→ Task directions
Give the lines below again exactly, starting with the line that holds "the two read" and going on through the line that holds "certificate's tail datum".

*** The records Section Begins ***

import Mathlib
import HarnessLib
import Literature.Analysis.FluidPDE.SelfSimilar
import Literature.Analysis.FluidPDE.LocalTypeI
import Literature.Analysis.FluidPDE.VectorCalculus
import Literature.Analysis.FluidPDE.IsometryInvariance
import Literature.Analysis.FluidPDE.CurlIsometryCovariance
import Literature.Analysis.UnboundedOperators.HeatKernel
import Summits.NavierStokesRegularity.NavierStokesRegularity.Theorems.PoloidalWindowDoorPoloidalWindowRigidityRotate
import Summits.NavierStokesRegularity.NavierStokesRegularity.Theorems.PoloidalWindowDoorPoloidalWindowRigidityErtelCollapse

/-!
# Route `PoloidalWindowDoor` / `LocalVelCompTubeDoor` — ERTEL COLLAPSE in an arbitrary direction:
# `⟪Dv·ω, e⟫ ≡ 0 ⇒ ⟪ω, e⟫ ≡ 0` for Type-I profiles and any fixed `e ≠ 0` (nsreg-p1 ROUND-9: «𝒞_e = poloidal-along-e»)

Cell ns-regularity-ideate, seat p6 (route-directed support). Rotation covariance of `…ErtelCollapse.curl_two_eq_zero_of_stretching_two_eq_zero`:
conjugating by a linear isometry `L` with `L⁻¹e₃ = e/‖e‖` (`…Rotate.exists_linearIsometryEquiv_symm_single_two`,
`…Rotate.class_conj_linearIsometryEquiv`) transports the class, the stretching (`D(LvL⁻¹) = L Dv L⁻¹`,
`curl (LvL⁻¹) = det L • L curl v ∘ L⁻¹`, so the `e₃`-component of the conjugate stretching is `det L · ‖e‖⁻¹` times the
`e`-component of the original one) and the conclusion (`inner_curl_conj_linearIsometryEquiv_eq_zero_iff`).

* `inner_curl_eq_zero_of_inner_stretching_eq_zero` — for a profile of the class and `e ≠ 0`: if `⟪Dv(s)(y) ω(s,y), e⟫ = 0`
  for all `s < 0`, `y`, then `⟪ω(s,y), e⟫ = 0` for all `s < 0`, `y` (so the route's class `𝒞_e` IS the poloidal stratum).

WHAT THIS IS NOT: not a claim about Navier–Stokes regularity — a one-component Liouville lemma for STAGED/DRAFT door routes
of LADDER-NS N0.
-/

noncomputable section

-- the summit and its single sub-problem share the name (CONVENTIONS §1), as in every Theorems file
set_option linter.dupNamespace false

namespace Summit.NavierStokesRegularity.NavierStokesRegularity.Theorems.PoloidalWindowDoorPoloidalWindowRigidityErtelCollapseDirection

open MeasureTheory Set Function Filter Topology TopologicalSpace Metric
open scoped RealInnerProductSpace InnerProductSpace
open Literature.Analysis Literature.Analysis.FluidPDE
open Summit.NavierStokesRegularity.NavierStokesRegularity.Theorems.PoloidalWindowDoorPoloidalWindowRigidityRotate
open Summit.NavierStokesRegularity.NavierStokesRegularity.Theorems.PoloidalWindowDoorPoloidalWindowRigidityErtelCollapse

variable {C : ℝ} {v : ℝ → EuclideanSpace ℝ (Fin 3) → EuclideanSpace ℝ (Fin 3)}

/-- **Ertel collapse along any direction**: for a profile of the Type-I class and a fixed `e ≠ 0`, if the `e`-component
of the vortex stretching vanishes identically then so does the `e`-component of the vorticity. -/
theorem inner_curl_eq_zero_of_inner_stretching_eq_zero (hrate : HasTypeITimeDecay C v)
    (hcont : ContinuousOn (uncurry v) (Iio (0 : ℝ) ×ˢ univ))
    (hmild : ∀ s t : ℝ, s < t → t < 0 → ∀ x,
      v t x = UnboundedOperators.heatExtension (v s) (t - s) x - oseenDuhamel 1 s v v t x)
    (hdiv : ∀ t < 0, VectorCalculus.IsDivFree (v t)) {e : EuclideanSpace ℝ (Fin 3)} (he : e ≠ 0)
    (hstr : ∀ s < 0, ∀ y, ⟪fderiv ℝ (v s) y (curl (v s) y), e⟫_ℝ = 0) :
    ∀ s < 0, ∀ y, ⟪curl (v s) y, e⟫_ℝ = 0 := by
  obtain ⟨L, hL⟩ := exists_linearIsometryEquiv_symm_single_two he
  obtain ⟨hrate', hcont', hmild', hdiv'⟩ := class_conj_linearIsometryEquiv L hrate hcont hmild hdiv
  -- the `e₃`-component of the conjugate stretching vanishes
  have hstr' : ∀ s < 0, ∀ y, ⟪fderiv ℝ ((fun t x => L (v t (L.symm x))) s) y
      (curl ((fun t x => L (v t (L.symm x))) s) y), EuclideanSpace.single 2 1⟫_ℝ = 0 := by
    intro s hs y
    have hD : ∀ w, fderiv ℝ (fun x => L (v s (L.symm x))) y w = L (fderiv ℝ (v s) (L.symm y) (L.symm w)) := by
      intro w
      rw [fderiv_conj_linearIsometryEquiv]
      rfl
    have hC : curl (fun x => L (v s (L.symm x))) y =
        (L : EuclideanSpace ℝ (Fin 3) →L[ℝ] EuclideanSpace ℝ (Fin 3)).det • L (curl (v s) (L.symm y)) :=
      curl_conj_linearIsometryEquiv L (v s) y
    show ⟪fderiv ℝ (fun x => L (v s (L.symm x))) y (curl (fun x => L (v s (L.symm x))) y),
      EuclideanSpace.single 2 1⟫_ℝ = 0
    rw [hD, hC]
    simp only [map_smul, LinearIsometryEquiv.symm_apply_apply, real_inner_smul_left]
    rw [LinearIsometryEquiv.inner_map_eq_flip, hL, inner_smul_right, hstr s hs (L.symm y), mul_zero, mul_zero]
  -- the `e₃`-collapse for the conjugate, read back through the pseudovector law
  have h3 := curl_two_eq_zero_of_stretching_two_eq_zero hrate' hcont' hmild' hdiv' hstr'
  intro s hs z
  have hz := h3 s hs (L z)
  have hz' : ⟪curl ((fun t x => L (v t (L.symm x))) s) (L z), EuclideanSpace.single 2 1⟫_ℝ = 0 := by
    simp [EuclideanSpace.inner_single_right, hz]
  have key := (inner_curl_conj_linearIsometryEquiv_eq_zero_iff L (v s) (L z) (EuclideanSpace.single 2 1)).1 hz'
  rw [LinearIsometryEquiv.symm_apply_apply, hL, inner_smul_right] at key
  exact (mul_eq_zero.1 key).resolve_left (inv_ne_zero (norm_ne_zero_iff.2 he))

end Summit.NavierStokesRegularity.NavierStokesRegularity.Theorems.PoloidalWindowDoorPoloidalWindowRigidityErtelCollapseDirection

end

*** The records Section Ends ***
*** The records Section Begins ***

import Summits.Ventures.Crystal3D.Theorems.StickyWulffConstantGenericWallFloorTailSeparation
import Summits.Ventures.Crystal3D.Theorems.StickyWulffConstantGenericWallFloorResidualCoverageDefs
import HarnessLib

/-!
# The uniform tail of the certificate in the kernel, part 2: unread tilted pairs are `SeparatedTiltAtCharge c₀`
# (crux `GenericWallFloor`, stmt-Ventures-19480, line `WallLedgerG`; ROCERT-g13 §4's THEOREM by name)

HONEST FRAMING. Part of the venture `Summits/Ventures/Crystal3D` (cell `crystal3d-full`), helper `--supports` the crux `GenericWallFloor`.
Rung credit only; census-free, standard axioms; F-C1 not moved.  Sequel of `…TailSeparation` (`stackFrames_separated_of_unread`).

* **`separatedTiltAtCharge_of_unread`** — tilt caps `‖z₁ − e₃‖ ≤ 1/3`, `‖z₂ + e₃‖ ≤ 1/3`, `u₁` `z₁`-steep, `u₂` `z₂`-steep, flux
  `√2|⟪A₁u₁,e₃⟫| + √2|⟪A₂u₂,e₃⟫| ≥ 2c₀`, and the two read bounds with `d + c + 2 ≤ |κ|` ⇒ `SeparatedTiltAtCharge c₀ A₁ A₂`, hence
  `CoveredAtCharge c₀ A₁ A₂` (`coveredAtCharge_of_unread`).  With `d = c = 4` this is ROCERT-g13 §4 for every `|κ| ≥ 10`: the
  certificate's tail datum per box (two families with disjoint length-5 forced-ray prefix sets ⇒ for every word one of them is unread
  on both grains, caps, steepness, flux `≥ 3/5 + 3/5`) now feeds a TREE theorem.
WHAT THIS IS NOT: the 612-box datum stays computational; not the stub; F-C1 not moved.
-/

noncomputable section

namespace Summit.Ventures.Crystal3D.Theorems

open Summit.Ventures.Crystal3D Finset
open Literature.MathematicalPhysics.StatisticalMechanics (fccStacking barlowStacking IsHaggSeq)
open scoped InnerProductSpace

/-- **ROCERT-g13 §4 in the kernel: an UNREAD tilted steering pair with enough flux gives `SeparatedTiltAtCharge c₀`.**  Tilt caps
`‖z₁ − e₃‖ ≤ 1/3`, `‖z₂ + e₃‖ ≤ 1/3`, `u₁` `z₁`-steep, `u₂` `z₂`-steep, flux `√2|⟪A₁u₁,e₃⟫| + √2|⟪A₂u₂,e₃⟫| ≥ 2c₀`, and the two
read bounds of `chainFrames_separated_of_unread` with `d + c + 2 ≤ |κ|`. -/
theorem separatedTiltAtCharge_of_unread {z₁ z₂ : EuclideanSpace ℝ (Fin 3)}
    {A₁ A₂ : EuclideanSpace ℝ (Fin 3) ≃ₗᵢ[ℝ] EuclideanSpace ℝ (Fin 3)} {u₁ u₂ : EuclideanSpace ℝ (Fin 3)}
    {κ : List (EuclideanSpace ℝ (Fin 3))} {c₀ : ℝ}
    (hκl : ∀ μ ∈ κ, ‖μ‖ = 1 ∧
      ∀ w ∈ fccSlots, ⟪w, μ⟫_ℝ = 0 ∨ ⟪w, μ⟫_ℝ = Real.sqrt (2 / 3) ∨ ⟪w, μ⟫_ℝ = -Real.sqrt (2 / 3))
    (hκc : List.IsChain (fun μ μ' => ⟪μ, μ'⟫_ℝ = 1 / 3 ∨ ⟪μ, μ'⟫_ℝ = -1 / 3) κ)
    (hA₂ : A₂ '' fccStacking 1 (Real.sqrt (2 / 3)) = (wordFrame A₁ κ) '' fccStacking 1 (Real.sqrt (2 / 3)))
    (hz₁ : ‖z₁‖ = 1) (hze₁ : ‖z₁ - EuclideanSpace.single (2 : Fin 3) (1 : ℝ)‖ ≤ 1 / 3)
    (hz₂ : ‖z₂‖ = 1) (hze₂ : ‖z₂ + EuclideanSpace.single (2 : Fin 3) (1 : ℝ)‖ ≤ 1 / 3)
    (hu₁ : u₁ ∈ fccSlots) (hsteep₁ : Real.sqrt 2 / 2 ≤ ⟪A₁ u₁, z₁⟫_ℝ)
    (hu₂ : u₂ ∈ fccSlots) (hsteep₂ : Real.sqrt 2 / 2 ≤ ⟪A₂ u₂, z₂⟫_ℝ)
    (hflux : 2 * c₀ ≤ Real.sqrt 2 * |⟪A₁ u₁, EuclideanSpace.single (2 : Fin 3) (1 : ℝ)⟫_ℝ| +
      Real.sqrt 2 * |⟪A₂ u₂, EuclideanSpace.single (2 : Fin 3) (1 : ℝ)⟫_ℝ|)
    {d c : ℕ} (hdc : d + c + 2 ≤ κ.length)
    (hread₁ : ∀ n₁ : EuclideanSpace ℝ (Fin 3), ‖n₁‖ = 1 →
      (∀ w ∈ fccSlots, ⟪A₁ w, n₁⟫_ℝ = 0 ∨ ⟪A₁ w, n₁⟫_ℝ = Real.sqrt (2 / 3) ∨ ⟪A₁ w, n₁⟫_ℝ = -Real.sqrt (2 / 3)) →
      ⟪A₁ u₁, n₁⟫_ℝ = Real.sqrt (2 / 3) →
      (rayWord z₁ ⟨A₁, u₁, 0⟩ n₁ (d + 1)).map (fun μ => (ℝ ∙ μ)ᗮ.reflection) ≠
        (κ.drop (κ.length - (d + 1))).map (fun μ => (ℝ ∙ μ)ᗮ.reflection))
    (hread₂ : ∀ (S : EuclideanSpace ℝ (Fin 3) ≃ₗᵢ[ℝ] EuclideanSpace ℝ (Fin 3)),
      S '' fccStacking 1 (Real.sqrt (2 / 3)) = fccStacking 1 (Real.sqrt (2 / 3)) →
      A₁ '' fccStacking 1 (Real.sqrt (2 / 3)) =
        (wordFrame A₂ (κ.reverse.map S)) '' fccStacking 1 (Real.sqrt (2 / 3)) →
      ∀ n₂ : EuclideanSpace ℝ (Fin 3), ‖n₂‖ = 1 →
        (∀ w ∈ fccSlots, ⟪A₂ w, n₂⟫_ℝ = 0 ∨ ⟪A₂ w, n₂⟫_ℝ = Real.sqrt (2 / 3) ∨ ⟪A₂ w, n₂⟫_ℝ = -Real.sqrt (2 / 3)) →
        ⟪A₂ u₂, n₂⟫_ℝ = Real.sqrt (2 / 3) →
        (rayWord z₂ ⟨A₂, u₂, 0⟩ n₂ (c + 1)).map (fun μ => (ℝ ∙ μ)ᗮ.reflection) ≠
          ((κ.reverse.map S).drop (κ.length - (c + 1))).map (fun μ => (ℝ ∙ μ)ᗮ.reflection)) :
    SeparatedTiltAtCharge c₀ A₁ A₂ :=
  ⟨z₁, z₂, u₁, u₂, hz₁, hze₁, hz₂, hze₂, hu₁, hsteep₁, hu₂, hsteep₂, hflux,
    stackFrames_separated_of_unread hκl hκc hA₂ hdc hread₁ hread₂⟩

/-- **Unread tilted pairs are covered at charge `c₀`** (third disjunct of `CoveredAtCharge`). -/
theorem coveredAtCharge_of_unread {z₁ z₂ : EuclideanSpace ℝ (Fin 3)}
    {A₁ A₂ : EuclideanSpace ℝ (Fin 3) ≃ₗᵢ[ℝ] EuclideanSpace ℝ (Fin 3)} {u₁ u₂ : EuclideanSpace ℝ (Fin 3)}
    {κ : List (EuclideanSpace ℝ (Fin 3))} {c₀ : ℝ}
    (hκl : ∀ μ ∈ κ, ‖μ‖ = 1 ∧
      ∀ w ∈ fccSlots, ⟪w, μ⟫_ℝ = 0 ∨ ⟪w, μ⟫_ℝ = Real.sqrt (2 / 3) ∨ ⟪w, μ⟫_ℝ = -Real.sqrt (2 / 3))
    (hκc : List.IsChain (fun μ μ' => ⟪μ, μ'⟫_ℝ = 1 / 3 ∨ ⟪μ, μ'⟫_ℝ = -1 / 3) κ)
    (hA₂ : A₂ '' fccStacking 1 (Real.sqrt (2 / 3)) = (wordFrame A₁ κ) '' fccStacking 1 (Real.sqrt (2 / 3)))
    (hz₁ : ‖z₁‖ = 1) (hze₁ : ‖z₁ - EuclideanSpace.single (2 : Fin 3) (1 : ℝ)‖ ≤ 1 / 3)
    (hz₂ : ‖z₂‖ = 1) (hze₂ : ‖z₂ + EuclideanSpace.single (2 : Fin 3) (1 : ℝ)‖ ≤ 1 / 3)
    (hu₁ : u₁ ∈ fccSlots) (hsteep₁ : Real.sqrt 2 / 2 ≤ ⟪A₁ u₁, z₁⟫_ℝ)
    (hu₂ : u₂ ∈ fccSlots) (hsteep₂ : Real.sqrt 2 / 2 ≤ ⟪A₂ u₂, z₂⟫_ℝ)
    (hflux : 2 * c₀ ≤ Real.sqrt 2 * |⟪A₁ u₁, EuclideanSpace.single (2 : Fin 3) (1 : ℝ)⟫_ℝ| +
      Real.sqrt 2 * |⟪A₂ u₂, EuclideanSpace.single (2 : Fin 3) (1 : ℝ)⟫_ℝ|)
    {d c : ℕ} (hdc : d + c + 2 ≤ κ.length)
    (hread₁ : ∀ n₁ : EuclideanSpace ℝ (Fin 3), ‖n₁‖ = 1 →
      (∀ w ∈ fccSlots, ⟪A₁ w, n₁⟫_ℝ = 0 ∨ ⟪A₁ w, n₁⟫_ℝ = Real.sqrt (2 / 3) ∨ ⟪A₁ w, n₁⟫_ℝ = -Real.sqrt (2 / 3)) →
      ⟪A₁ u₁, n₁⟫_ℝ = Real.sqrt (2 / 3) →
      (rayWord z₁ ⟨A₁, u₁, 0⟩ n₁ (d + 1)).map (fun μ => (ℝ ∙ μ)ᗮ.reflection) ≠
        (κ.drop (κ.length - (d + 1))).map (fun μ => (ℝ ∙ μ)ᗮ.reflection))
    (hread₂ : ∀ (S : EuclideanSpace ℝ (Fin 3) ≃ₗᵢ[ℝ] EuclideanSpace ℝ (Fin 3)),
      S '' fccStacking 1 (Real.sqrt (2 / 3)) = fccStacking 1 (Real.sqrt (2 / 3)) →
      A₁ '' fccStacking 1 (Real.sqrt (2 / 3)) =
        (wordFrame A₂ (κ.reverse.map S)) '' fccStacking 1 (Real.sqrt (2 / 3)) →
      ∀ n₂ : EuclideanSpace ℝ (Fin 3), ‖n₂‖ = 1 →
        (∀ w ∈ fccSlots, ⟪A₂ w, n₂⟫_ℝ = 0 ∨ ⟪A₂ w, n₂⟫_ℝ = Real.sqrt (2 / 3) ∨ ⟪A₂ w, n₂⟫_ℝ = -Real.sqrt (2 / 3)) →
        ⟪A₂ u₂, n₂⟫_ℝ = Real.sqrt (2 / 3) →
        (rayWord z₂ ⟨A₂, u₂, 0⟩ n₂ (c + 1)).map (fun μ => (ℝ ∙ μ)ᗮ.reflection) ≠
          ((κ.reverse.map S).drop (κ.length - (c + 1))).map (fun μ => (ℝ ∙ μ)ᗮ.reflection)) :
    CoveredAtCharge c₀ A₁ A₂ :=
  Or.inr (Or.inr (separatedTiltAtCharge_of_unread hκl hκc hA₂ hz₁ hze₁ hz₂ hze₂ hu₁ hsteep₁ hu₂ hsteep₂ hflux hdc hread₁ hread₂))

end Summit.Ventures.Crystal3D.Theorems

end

*** The records Section Ends ***

→ Task solution
  `√2|⟪A₁u₁,e₃⟫| + √2|⟪A₂u₂,e₃⟫| ≥ 2c₀`, and the two read bounds with `d + c + 2 ≤ |κ|` ⇒ `SeparatedTiltAtCharge c₀ A₁ A₂`, hence
  `CoveredAtCharge c₀ A₁ A₂` (`coveredAtCharge_of_unread`).  With `d = c = 4` this is ROCERT-g13 §4 for every `|κ| ≥ 10`: the
  certificate's tail datum per box (two families with disjoint length-5 forced-ray prefix sets ⇒ for every word one of them is unread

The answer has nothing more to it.